Tuesday, December 27, 2011

Even His Own Brothers - A Poem

Jesus’ brothers said to him, “You ought to leave here and go to Judea, so that your disciples may see the miracles you do. No one who wants to become a public figure acts in secret. Since you are doing these things, show yourself to the world.” For even his own brothers did not believe in him. (John 7:3-5)

1.
He shook off the taunts of the well intentioned:
The right time for me has not yet come.
Had he not said the same to his mother
A few months ago, when the wine had run dry
And the master of the wedding had asked
For assistance? Had he then, any more than now,
Been concerned with social niceties or
The demands of public life? Had he courted
Then, or now, the limelight?

Yet that day the best wine had flowed:
Wine to gladden the heart. Though
Evading the piercing glances of
A public who demanded to know each step he took,
Whose clothes he wore and which brands he would support
When he overthrew Rome, or those who poked him
With sticks and said, Show us a miracle, Christ,
He would not neglect the work he came to do:
The bringing of new wine, the birth of a new kingdom,
In and yet not of this world that he trod.

2.
For you any time is right,
Said the brother whom they did not understand,
The eldest, the crazed one, the public magician who
Refused to turn up to his most glamorous gigs.

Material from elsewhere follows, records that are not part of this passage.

/-!
# Route `BalabanUVNodes` rev 29 — THE CORNER ROAD RE-KEYED AT THE VERSION SLOT (hypothesis form; 0 `def`, 0 `sorry`):
# the ∃-side corner producers of p621195 ∕ p622247 conclude the deciding crux K1⁹ `StabilityBRunRowsAtRecordR13SepCoPHV` (stmt-QuantumFields-27364) BY NAME,
# and the K-keyed supplier texts (U3ᴷ, U3ᴷ-lite, 2ᶜᴰ) take CRIT-2's ONE slot-keyed binder `(v : Node00.Revision₁₃ F 2 θ hP)` — (B) read AT THE SLOT datum

Cell `ym-nodeO-ideate`, PROVER seat `ym-nodeO-port-1` (gen 4).  Seventh file of the corner road; sibling of `…K2CornerRoadRows` (p621195) and `…K2CornerRoadRowsMassBand` (p622247, this
seat); imports DEF-1 g9's by-name mirror of rev 28∕29 `…K1R9VersionSlotDefs` (p624736) for the door.  Helper keyed `--supports stmt-QuantumFields-27364 --as helper` (K1⁹, crux r3 DECIDING since rev 28 `d29449c29421` ∕ rev 29 `5c92291ad69b`; dag-lead KEY MAP v2, director-ym №31 (2));
count-neutral; NO skeleton is registered or re-keyed by this file (K1 «v8ʳᵉᶠˡ» af6142d41a059787 keeps v7ᴿ's three stub texts byte-identical).

WHY.  Rev 28 re-typed the deciding K1 display through DEF-1's VERSION SLOT (`Literature/…/Node00/Record13SepCoPHV.lean`): the witness tuple of K1⁹ carries `v : Node00.Revision₁₃ F 2 θ h`
(a re-choice of the record tower's densities above level 0 on `dV`-null sets) and the (B) conjunct `B16.EndStatementBPrinted D.C` and the non-vacuity window are read at the SLOT datum
`D := Node00.datumOfRecord₁₃SepCoPHV F 2 θ h v`; the rows (i)(iv)(C) of `β_θ := Node00.betaOfRecord₁₃ F 2 θ.toStage13Params` are θ-level, slot-free, UNCHANGED.  Two consequences for the
corner road (HOME HANDOFF «PORT-1 seat — g3 ADDENDUM 2» T1‴; CRIT-2 g3 HOME STATUS S.2058 (ii)(a)(b) = E-CRIT2-3; CRIT-1 g6 S.2059; director-ym №31 (2)):
(a) every ∃-side producer of K1⁸ (p621195 §3–§4, p622247 §3) mentions NO (B) among its hypotheses — (B) and the window are manufactured AT THE RECORD from the rung-1 world — so it concludes
K1⁹ VERBATIM through DEF-1's door `stabilityBRunRowsAtRecordR13SepCoPHV_of_k1R8` (`v := Node00.Revision₁₃.refl`; `Node00.datumOfRecord₁₃SepCoPHV_refl` is `rfl`); §1 below.  (b) the K-KEYED supplier texts of p613914 ∕ p620216 ∕ p622247
(`∀ F θ hP, unity∧slots → Adm → (B)(datumOfRecord₁₃SepCoPH F 2 θ hP) → Window13 F θ hP → letters`) quote (B) AT THE RECORD as an ANTECEDENT; a genuinely slot-keyed K1 witness supplies only
`(B)ⱽ := B16.EndStatementBPrinted (Node00.datumOfRecord₁₃SepCoPHV F 2 θ hP v).C`, so the K1⁹-currency editions of those texts take ONE more binder `(v : Node00.Revision₁₃ F 2 θ hP)` and read
the datum at the slot THROUGHOUT (antecedent (B)ⱽ; window `K1V6Defs.Window (datumOfRecord₁₃SepCoPHV …)`; the letters' `D.βfun` — the β face, the flow face and [V] Thm 1's clause are
version-free by `rfl`, `Node00.βfun_datumOfRecord₁₃SepCoPHV` ∕ `flow_…` ∕ `thm1Printed_…_iff`, so ONLY the Cor-3 half of the antecedent actually moves); conclusions unchanged; §2–§3 below.

CONTENTS.  §1 K1⁹ BY NAME from the four ∃-side corner producers (hypotheses VERBATIM p621195 ∕ p622247): ★★ `stabilityBRunRowsAtRecordR13SepCoPHV_of_ceilingKeyedRung1WithMassBandCornerLetters`
(N17-free, match-free; R-BM) · `…V_of_rung1WithMassBandCornerLetters` · `…V_of_ceilingKeyedRung1WithCornerLetters` · `…V_of_rung1WithCornerLetters` (N17-keyed: harmless theorems, presumptively
dead supplier roads at the current record per CRIT-2 E-CRIT2-2 — kept for the record).  §2 THE SLOT-KEYED TEXTS: `u3LiteKV_of_u3KV` · ★★ `rowsContAllV_of_u3LiteKV_cornerDriftPosKV`
(U3ᴷ-liteⱽ + 2ᶜᴰⱽ ⟹ the slot-keyed ∀θ rows programme «∀ F θ hP v, unity∧slots → Adm → (B)ⱽ → Windowⱽ → `RunRowsCont13 F θ`», inline) · ★ `stabilityBRunRowsAtRecordR13SepCoPHV_of_k17V_rowsContAllV`
(the slot-keyed K1⁷-shape «∃ θ h v, unity∧slots ∧ Adm ∧ (B)ⱽ ∧ Windowⱽ» + the programme ⟹ K1⁹ BY NAME) · ★ `…V_of_k17V_u3LiteKV_cornerDriftPosKV` · `…V_of_k17V_u3KV_cornerDriftPosKV`.  §3 TRANSFER
(generic in the letter `Q F θ hP`): `slotText_of_bFreeText` (a supplier text that does not read (B) serves EVERY slot) · `slotText_of_thm1Text` (so does one reading [V] Thm 1's clause only — the
version-free half of (B), `B16.EndStatementBPrinted = Thm1Printed ∧ Cor3_250`) · `recordText_of_slotText` (`v := refl`: the slot edition is the STRONGER text); then `rowsContAll_of_u3LiteKV_cornerDriftPosKV`
(the slot texts still pay DEF-1's RECORD programme `RowsContAll`, hence every rev-27 concluder) · `stabilityBRunRowsAtRecordR13SepCoPHV_of_k17_u3LiteKV_cornerDriftPosKV` (aside K1⁷ + slot texts ⟹ K1⁹) ·
★ `stabilityBRunRowsAtRecordR13SepCoPHV_of_k17V_bFree_u3Lite_cornerDriftPos` (K1⁷ⱽ-shape + the two corner letters keyed on admissibility and the record window ALONE ⟹ K1⁹ — the suppliers' honest
currency) · `…V_of_k17V_thm1_u3Lite_cornerDriftPos` (letters keyed on [V] Thm 1's clause) · `…V_of_k17ExistsSlot_bFree_u3Lite_cornerDriftPos` (witness displayed with «∃ v, (B)ⱽ» inside, dag-n13-w1's
junction shape).  The door K1⁸ ⟹ K1⁹ is DEF-1 g9's `…K1R9VersionSlotDefs.stabilityBRunRowsAtRecordR13SepCoPHV_of_k1R8` (p624736) BY NAME; nothing of DEF-1 ∕ dag-n24-w1 ∕ dag-n18-w1 ∕
dag-n13-w1 ∕ an4 is restated.

HONEST FRAMING.  Implications between displayed HYPOTHESIS SHAPES and a `rfl` door; NOTHING of Bałaban's analysis is asserted or discharged; whether U3ᴷ-lite ∕ the anchor ∕ the drift ∕ (B)ⱽ
are inhabited at the record is the U3 ∕ N18 ∕ F-E ∕ (D1) ∕ N13 desks' question, NOT claimed (instance 0∕1); no stub proved; K0⁷ ∕ K1⁹ ∕ K3⁸ OPEN; counts unmoved (typed 28∕28 · discharged
5∕27 (A 5∕28)); [Balaban1987RG1] Thm 2 + (0.31) p. 259 and §1's continuity are UNPROVED IN PRINT; [Balaban1988Convergent] Cor. 3 (2.50) is proved in no currency here; route R4 closes the
CONDITIONAL finite-𝕋⁴ rung `BalabanLadder.UV` only — NOT the continuum limit, NOT ℝ⁴, NOT OS, NOT the Yang–Mills mass gap, NOT Clay.  No `def`, no `instance`, no `notation`, no `axiom`.
Sources (context only): [I] = [Balaban1987RG1] CMP **109** (1987): Thm 2 p. 259, §1 pp. 263–264, Thm 3 p. 264, (2.12)–(2.14) p. 268, (5.10) p. 293; [III] = [Balaban1988Convergent] CMP **119**
(1988): Thm 1 p. 262, (2.18) p. 257, Cor. 3 (2.50) p. 264; [V] = [Balaban1989LargeFieldII] CMP **122** (1989): Thm 1 p. 355.
-/

noncomputable section
-- `CapLemma` holds: proved by `Summit.CriticalPhenomena.PercolationContinuityZ3.Theorems.PercCriticalCapsCapLemma.capLemma_proof` @ a6ae0b31789a (its module imports this route file, so no `_holds` link can be stated here).

/-- item stmt-CriticalPhenomena-7513 · support · rank 9 · closed · proved by Summit.CriticalPhenomena.PercolationContinuityZ3.Theorems.PercCriticalCapsEnvelopeCap.envelopeCap_proof @ a6ae0b31789a (prover) · by planner
sources: BarskyGrimmettNewman1991, GrimmettPercolation1999
[support] the Barsky–Grimmett–Newman ENVELOPE is a cap: if a.s. the positive axis meets the plane
cluster finitely often, then a.s. B = {x₀ ≤ 0} ∪ {x : x₀ > 0, x ↔ plane} satisfies the three cap
conditions (horizontal shift invariance gives every column, countably many; an open edge leaving B
would extend a plane connection — contradiction). Pure combinatorics + measure-preserving shifts.
[difficulty: provable-now] -/
@[route_item "route-CriticalPhenomena-PercCriticalCaps"]
def EnvelopeCap : Prop :=
  ∀ (d : ℕ) [NeZero d] (p : unitInterval), (∀ᵐ ω ∂(Literature.Probability.Percolation.bondPercolation (Literature.Probability.LatticeModels.zdGraph d) p), Set.Finite {t : ℤ | 0 < t ∧ ∃ y : Literature.Probability.LatticeModels.Site d, y 0 = 0 ∧ ω ∈ Literature.Probability.Percolation.openConn (Pi.single 0 t : Literature.Probability.LatticeModels.Site d) y}) → ∀ᵐ ω ∂(Literature.Probability.Percolation.bondPercolation (Literature.Probability.LatticeModels.zdGraph d) p), ∃ B : Set (Literature.Probability.LatticeModels.Site d), {x | x 0 ≤ 0} ⊆ B ∧ (∀ x : Literature.Probability.LatticeModels.Site d, BddAbove {t : ℤ | Function.update x 0 t ∈ B}) ∧ ∀ x ∈ B, ∀ y ∉ B, (Literature.Probability.LatticeModels.zdGraph d).Adj x y → s(x, y) ∉ ω

-- `EnvelopeCap` holds: proved by `Summit.CriticalPhenomena.PercolationContinuityZ3.Theorems.PercCriticalCapsEnvelopeCap.envelopeCap_proof` @ a6ae0b31789a (its module imports this route file, so no `_holds` link can be stated here).

/-- item stmt-CriticalPhenomena-7514 · support · rank 9 · closed · proved by Summit.CriticalPhenomena.PercolationContinuityZ3.Theorems.PercCriticalCapsCapBelowCritical.capBelowCritical_proof @ ed3483399636 (prover) · by planner
sources: AizenmanChayesChayesFrohlichRusso1983, DuminilCopinTassionCMP2016, AizenmanBarsky1987
[support] caps exist strictly below p_c (Aizenman–Chayes–Chayes–Fröhlich–Russo 1983, Lemma 3.1, with
π_c = p_c): for p < p_c(ℤ^d), a.s. finitely many axis–plane hits, since E#hits ≤ Σ_t Σ_{y₀=0}
τ_p(t·e₀, y) = Σ_{x₀<0} τ_p(0,x) ≤ E_p|C(0)| < ∞ by the PROVED sharpness
DCTQ.summable_real_openConn_of_lt_criticalProb (first moment / Borel–Cantelli). With CapLemma: the
cap threshold equals p_c exactly. [difficulty: provable-now] -/
@[route_item "route-CriticalPhenomena-PercCriticalCaps"]
def CapBelowCritical : Prop :=
  ∀ (d : ℕ) [NeZero d] (p : unitInterval), (p : ℝ) < Literature.Probability.Percolation.criticalProb (Literature.Probability.LatticeModels.zdGraph d) 0 → ∀ᵐ ω ∂(Literature.Probability.Percolation.bondPercolation (Literature.Probability.LatticeModels.zdGraph d) p), Set.Finite {t : ℤ | 0 < t ∧ ∃ y : Literature.Probability.LatticeModels.Site d, y 0 = 0 ∧ ω ∈ Literature.Probability.Percolation.openConn (Pi.single 0 t : Literature.Probability.LatticeModels.Site d) y}

-- `CapBelowCritical` holds: proved by `Summit.CriticalPhenomena.PercolationContinuityZ3.Theorems.PercCriticalCapsCapBelowCritical.capBelowCritical_proof` @ ed3483399636 (its module imports this route file, so no `_holds` link can be stated here).

/-- item stmt-CriticalPhenomena-7515 · support · rank 9 · closed · proved by Summit.CriticalPhenomena.PercolationContinuityZ3.Theorems.PercCriticalCapsSummableOneArmGivesCap.summableOneArmGivesCap_proof @ a6ae0b31789a (prover) · by planner
sources: KozmaNachmias2011, HeydenreichVanDerHofstad2017, FitznerVanDerHofstad2017, Kesten1982, vandenBergKestenJAP1985
[support] calibration: if the one-arm probabilities π_p(n) = P_p(0 ↔ ∂B(n)) (siteToBoundary, =
oneArmProb d p n) are summable in n then a.s. finitely many axis–plane hits ({t·e₀ ↔ plane} forces
the one-arm event to distance t−1 around t·e₀; shift invariance; Borel–Cantelli). With
Kozma–Nachmias (π_(p_c)(n) ≤ C/n² for d > 6 under TwoPointBoundedRatio, d ≥ 11 via Hara) caps EXIST
at criticality in high dimensions; contrapositively NoCapAtCriticality needs Σ_n π_(p_c)(n) = ∞ on
ℤ³. [difficulty: provable-now] -/
@[route_item "route-CriticalPhenomena-PercCriticalCaps"]
def SummableOneArmGivesCap : Prop :=
  ∀ (d : ℕ) [NeZero d] (p : unitInterval), Summable (fun n : ℕ => (Literature.Probability.Percolation.bondPercolation (Literature.Probability.LatticeModels.zdGraph d) p).real (Literature.Probability.Percolation.siteToBoundary d n)) → ∀ᵐ ω ∂(Literature.Probability.Percolation.bondPercolation (Literature.Probability.LatticeModels.zdGraph d) p), Set.Finite {t : ℤ | 0 < t ∧ ∃ y : Literature.Probability.LatticeModels.Site d, y 0 = 0 ∧ ω ∈ Literature.Probability.Percolation.openConn (Pi.single 0 t : Literature.Probability.LatticeModels.Site d) y}
import Summits.MatrixMultiplication.OmegaCensus.STPPKernelListerOrderN58DP1

/-!
# ω-census (abelian STPP census): kernel lister — ORDER capstone at `n = 58` MODULO the 35 tree-law survivor pattern(s) (part 26 of 31: root computation over `selN58P26`)

HONEST FRAMING (pub-omega census; verbatim): lottery ticket; floor = certified bounds/negative ranges.
Census STRUCTURE (seat pub-omega-stpp-2 gen 31 (generator of stpp-2 gen 30), 2026-08-29), family (b2).  Nothing here is progress on `ω`.  CONDITIONAL THEOREM: for every
finite abelian group `H` of order `58`, IF none of the 35 size patterns of `deadN58` (`234_236`, `235_235`, `235_325`, `244_244`, `244_333`, `122_423_424`, `123_333_333`, `222_333_333`, `223_234_234`, `223_234_243`, `223_234_324`, `223_234_423`, `223_243_243`, `223_243_342`, `223_243_423`, `223_243_432`, `223_342_342`, `223_342_432`, `224_243_252`, `224_252_342`, `224_252_432`, `225_252_522`, `226_332_332`, `233_233_234`, `233_233_324`, `233_233_423`, `233_234_323`, `233_234_332`, `111_122_333_333`, `111_224_243_332`, `112_131_333_333`, `222_224_332_332`, `223_223_332_332`, `223_224_242_422`, `111_112_121_333_333`) is realisable in `H` as an STPP family
(CKSU Def. 5.1), THEN every STPP family of `H` has `Σ |Aᵢ||Bᵢ||Cᵢ| ≤ 58` (no beating family, no `ω < 3` via CKSU Thm. 5.5).  The dead list is
EXACTLY the set of minimal beating size patterns (canonical classes, all block counts, all entries) that survive the seven tree laws of the kernel
lister at order `58` (single-block volume, representation count, N7, N16, N8 = Kneser over all divisors, N18, N12) — i.e. the residual census
obligation at order `58` is reduced to deciding these 35 explicit patterns per group (by search engines or future kernel kills).  Mechanism:
`KLister.volume_le_of_scan_list_dead` (`STPPKernelListerOrderKitD`) over the root computation with this dead list, split over 31 first-block
selection(s) (`decide +kernel`; python twin `gen_orderD.py`/`klister_lean.py`, 4410871 calls, canonical-equality dead test, fixpoint in 2 round(s)).
-/

open Finset

namespace Summit.MatrixMultiplication.OmegaCensus.KLister

open Literature.Computability.AlgebraicComplexity


/-- First blocks of part 26 of the root computation at order `58`. [folklore] -/
def selN58P26 : List Shape := [(4, 2, 2)]

set_option maxRecDepth 32768 in
set_option maxHeartbeats 4000000 in
/-- Root computation of the kernel lister at order `58` with the dead list `deadN58`, first blocks in `selN58P26`: `true` (twin 124069 calls). [folklore] -/
theorem scan_N58P26 : scanFirstC 58 deadN58 (fun s => selN58P26.contains s) chunksN58 = true := by
  decide +kernel

end Summit.MatrixMultiplication.OmegaCensus.KLister
/-- **`rank_{ℤ_ℓ} T_ℓ A = 2 dim A` (for `ℓ` invertible in `K`) from the finiteness of coherent
cohomology alone.** The named fact `finrank_tateModule_eq A ℓ` (Serre–Tate 1968, §1, p. 493:
"`T_l(A)` [...] is a free module of rank `2 dim(A)` over the ring `ℤ_l`"; Görtz–Wedhorn II, Remark
27.193: "If `ℓ ≠ char(k)`, then `T_ℓ(X)` is a free `ℤ_ℓ`-module of rank `2g`") follows from the
single named fact `cechComplex_pseudoCoherent_general` (Görtz–Wedhorn II, Thm. 23.133 / Cor. 23.135
for `𝒪(D)` in Čech form): with Step (I) of Lemma 24.72 (`theoremOfCube_trivialAlong_thickeningPt_holds`)
and the noetherian descent of the fibre condition (`trivialLocus_descendsAlongStages_holds`), both
proved, it gives the Theorem of the Cube (`theoremOfCube_linEquiv_of_pseudoCoherent_general`,
Thm. 24.73), whence the claim (`finrank_tateModule_eq_of_theoremOfCube_linEquiv`). Every other step of the
printed chain Thm. 23.133 → Thm. 24.66, Lemma 24.72 → Thm. 24.73 → Prop. 27.167 → Prop. 27.184–27.188 →
Remark 27.193 is proved in this tree.
[cite: SerreTate1968, §1 (p. 493)]
[cite: GortzWedhorn2023, Remark and Definition 27.193 (pp. 891–892) with Thm. 24.73 (p. 550) and Thm. 23.133 / Cor. 23.135 (pp. 478–480)] -/
theorem _root_.Literature.AlgebraicGeometry.Motives.AbelianVariety.finrank_tateModule_eq_of_pseudoCoherent_general
    (h : cechComplex_pseudoCoherent_general.{u}) : A.finrank_tateModule_eq ℓ :=
  A.finrank_tateModule_eq_of_theoremOfCube_linEquiv ℓ
    (theoremOfCube_linEquiv_of_pseudoCoherent_general h)

/-- **`dim_{ℚ_ℓ} V_ℓ A = 2 dim A` (for `ℓ` invertible in `K`) from the finiteness of coherent
cohomology alone**: the named fact `finrank_rationalTateModule_eq A ℓ` (Mumford §19, p. 172;
Serre–Tate 1968, §1, `V_l(A) = T_l(A) ⊗ ℚ_l`) from `cechComplex_pseudoCoherent_general`
(Görtz–Wedhorn II, Thm. 23.133 / Cor. 23.135), through
`theoremOfCube_linEquiv_of_pseudoCoherent_general` and
`finrank_rationalTateModule_eq_of_theoremOfCube_linEquiv`.
[cite: SerreTate1968, §1 (p. 493)]
[cite: GortzWedhorn2023, Remark and Definition 27.193 (pp. 891–892) with Thm. 24.73 (p. 550) and Thm. 23.133 / Cor. 23.135 (pp. 478–480)] -/
theorem _root_.Literature.AlgebraicGeometry.Motives.AbelianVariety.finrank_rationalTateModule_eq_of_pseudoCoherent_general
    (h : cechComplex_pseudoCoherent_general.{u}) : A.finrank_rationalTateModule_eq ℓ :=
  A.finrank_rationalTateModule_eq_of_theoremOfCube_linEquiv ℓ
    (theoremOfCube_linEquiv_of_pseudoCoherent_general h)

/-- **`T_ℓ A ≅ ℤ_ℓ^{2 dim A}` (for `ℓ` invertible in `K`) from the finiteness of coherent
cohomology alone** (Serre–Tate 1968, §1; Görtz–Wedhorn II, Remark 27.193 with Thm. 24.73 and
Thm. 23.133): `nonempty_tateModule_linearEquiv_of_theoremOfCube_linEquiv` composed with
`theoremOfCube_linEquiv_of_pseudoCoherent_general`.
[cite: SerreTate1968, §1 (p. 493)]
[cite: GortzWedhorn2023, Remark and Definition 27.193 (pp. 891–892) with Thm. 24.73 (p. 550) and Thm. 23.133 / Cor. 23.135 (pp. 478–480)] -/
theorem _root_.Literature.AlgebraicGeometry.Motives.AbelianVariety.nonempty_tateModule_linearEquiv_of_pseudoCoherent_general
    (h : cechComplex_pseudoCoherent_general.{u}) (hℓ : (ℓ : K) ≠ 0) :
    Nonempty (A.tateModule ℓ ≃ₗ[ℤ_[ℓ]] (Fin (2 * A.dim) → ℤ_[ℓ])) :=
  A.nonempty_tateModule_linearEquiv_of_theoremOfCube_linEquiv ℓ
    (theoremOfCube_linEquiv_of_pseudoCoherent_general h) hℓ

/-- Usage: for an abelian variety `A/K` and a prime `ℓ` invertible in `K`, granted the
pseudo-coherence of the Čech complex of `𝒪(D)` (Görtz–Wedhorn II, Thm. 23.133 / Cor. 23.135),
`rank_{ℤ_ℓ} T_ℓ A = 2 dim A`. -/
example (h : cechComplex_pseudoCoherent_general.{u}) (hℓ : (ℓ : K) ≠ 0) :
    Module.finrank ℤ_[ℓ] (A.tateModule ℓ) = 2 * A.dim :=
  A.finrank_tateModule_eq_of_pseudoCoherent_general ℓ h hℓ

end PseudoCoherent

/-! ### The discharges: `rank_{ℤ_ℓ} T_ℓ A = 2 dim A` and `dim_{ℚ_ℓ} V_ℓ A = 2 dim A` hold -/

section Discharge
open Literature.AlgebraicGeometry.Motives (AbelianVariety cechComplex_pseudoCoherent_general_holds)
open Literature.AlgebraicGeometry.Motives.AbelianVariety

variable {K : Type u} [Field K] (A : AbelianVariety K) (ℓ : ℕ) [Fact ℓ.Prime]

/-- **Serre–Tate 1968, §1 (p. 493): for an abelian variety `A` over a field `K` and a prime `ℓ`
different from the characteristic, `T_ℓ(A) = lim← A[ℓⁿ](K̄)` "is a free module of rank `2 dim(A)`
over the ring `ℤ_ℓ`"** — the named fact `finrank_tateModule_eq A ℓ` of `AVGaloisModule`
(`∀ hℓ : (ℓ : K) ≠ 0, finrank_{ℤ_ℓ} (T_ℓ A) = 2 * A.dim`) **holds**. Proof, following the printed
one (loc. cit., citing Lang, *Abelian Varieties*, Ch. VII for "`A_m` is a free `ℤ/mℤ`-module of rank
`2 dim(A)`"; Görtz–Wedhorn II, Remark 27.193 with Prop. 27.188 (1), Prop. 27.186, Thm. 24.73 and
Thm. 23.133): `finrank_tateModule_eq_of_pseudoCoherent_general` (this file: the count
`#A[ℓⁿ](K̄) = ℓ^{2gn}` from `deg [n]_A = n^{2g}`, from the Theorem of the Cube, from the
pseudo-coherence of the Čech complex of `𝒪(D)`; then `T_ℓ A ≅ ℤ_ℓ^{2g}` by the generic structure
theorem `TateModule.finrank_eq_of_card_torsionBy`) applied to the theorem
`cechComplex_pseudoCoherent_general_holds` (`Motives/CechComplexPseudoCoherentGeneralProofs`).
[cite: SerreTate1968, §1 (p. 493)]
[cite: GortzWedhorn2023, Remark and Definition 27.193 (pp. 891–892), with Prop. 27.188 (1) (p. 888), Thm. 24.73 (p. 550), Thm. 23.133 / Cor. 23.135 (pp. 478–480)] -/
theorem _root_.Literature.AlgebraicGeometry.Motives.AbelianVariety.finrank_tateModule_eq_holds :
    A.finrank_tateModule_eq ℓ :=
  A.finrank_tateModule_eq_of_pseudoCoherent_general ℓ cechComplex_pseudoCoherent_general_holds

/-- **Mumford, *Abelian Varieties*, §19 (p. 172) / Serre–Tate 1968, §1 (`V_ℓ(A) = T_ℓ(A) ⊗ ℚ_ℓ`):
for a prime `ℓ` invertible in `K`, `dim_{ℚ_ℓ} V_ℓ A = 2 dim A`** — the named fact
`finrank_rationalTateModule_eq A ℓ` of `AVGaloisModule` **holds**:
`finrank_rationalTateModule_eq_of_pseudoCoherent_general` applied to
`cechComplex_pseudoCoherent_general_holds` (equivalently, `finrank_tateModule_eq_holds` and
`Module.finrank_baseChange`, `T_ℓ A` being free).
[cite: MumfordAV1970, §19 p. 172] [cite: SerreTate1968, §1 (p. 493)] -/
theorem _root_.Literature.AlgebraicGeometry.Motives.AbelianVariety.finrank_rationalTateModule_eq_holds :
    A.finrank_rationalTateModule_eq ℓ :=
  A.finrank_rationalTateModule_eq_of_pseudoCoherent_general ℓ cechComplex_pseudoCoherent_general_holds

/-- **`T_ℓ A ≅ ℤ_ℓ^{2 dim A}` as `ℤ_ℓ`-modules, for a prime `ℓ` invertible in `K`** (Serre–Tate
1968, §1, p. 493: "free module of rank `2 dim(A)` over the ring `ℤ_ℓ`"; Görtz–Wedhorn II, Remark
27.193: "If `ℓ ≠ char(k)`, then `T_ℓ(X)` is a free `ℤ_ℓ`-module of rank `2g`"), unconditionally:
`nonempty_tateModule_linearEquiv_of_pseudoCoherent_general` applied to
`cechComplex_pseudoCoherent_general_holds`.
[cite: SerreTate1968, §1 (p. 493)]
[cite: GortzWedhorn2023, Remark and Definition 27.193 (pp. 891–892)] -/
theorem _root_.Literature.AlgebraicGeometry.Motives.AbelianVariety.nonempty_tateModule_linearEquiv
    (hℓ : (ℓ : K) ≠ 0) : Nonempty (A.tateModule ℓ ≃ₗ[ℤ_[ℓ]] (Fin (2 * A.dim) → ℤ_[ℓ])) :=
  A.nonempty_tateModule_linearEquiv_of_pseudoCoherent_general ℓ
    cechComplex_pseudoCoherent_general_holds hℓ

/-- **`rank_{ℤ_ℓ} T_ℓ A = 2 dim A` for a prime `ℓ` invertible in `K`**, the statement of
`finrank_tateModule_eq A ℓ` unfolded (Serre–Tate 1968, §1, p. 493). [cite: SerreTate1968, §1 (p. 493)] -/
theorem _root_.Literature.AlgebraicGeometry.Motives.AbelianVariety.finrank_tateModule_eq_two_mul_dim
    (hℓ : (ℓ : K) ≠ 0) : Module.finrank ℤ_[ℓ] (A.tateModule ℓ) = 2 * A.dim :=
  A.finrank_tateModule_eq_holds ℓ hℓ

/-- **`dim_{ℚ_ℓ} V_ℓ A = 2 dim A` for a prime `ℓ` invertible in `K`**, the statement of
`finrank_rationalTateModule_eq A ℓ` unfolded (Mumford §19, p. 172). [cite: MumfordAV1970, §19 p. 172] -/
theorem _root_.Literature.AlgebraicGeometry.Motives.AbelianVariety.finrank_rationalTateModule_eq_two_mul_dim
    (hℓ : (ℓ : K) ≠ 0) : Module.finrank ℚ_[ℓ] (A.rationalTateModule ℓ) = 2 * A.dim :=
  A.finrank_rationalTateModule_eq_holds ℓ hℓ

The world cannot hate you,
but it hates me because…

By now they had tuned out. They played a flute for him
Yet he would not dance, a dirge but he would not mourn.
There was no pleasing this one.
Back to their homes they went,
To the regularity of wood shaped with chisel and plane,
While in Judea he hid himself until just the right time
To shake up the self-congratulating party with
The harsh, dissident cymbal of the truth.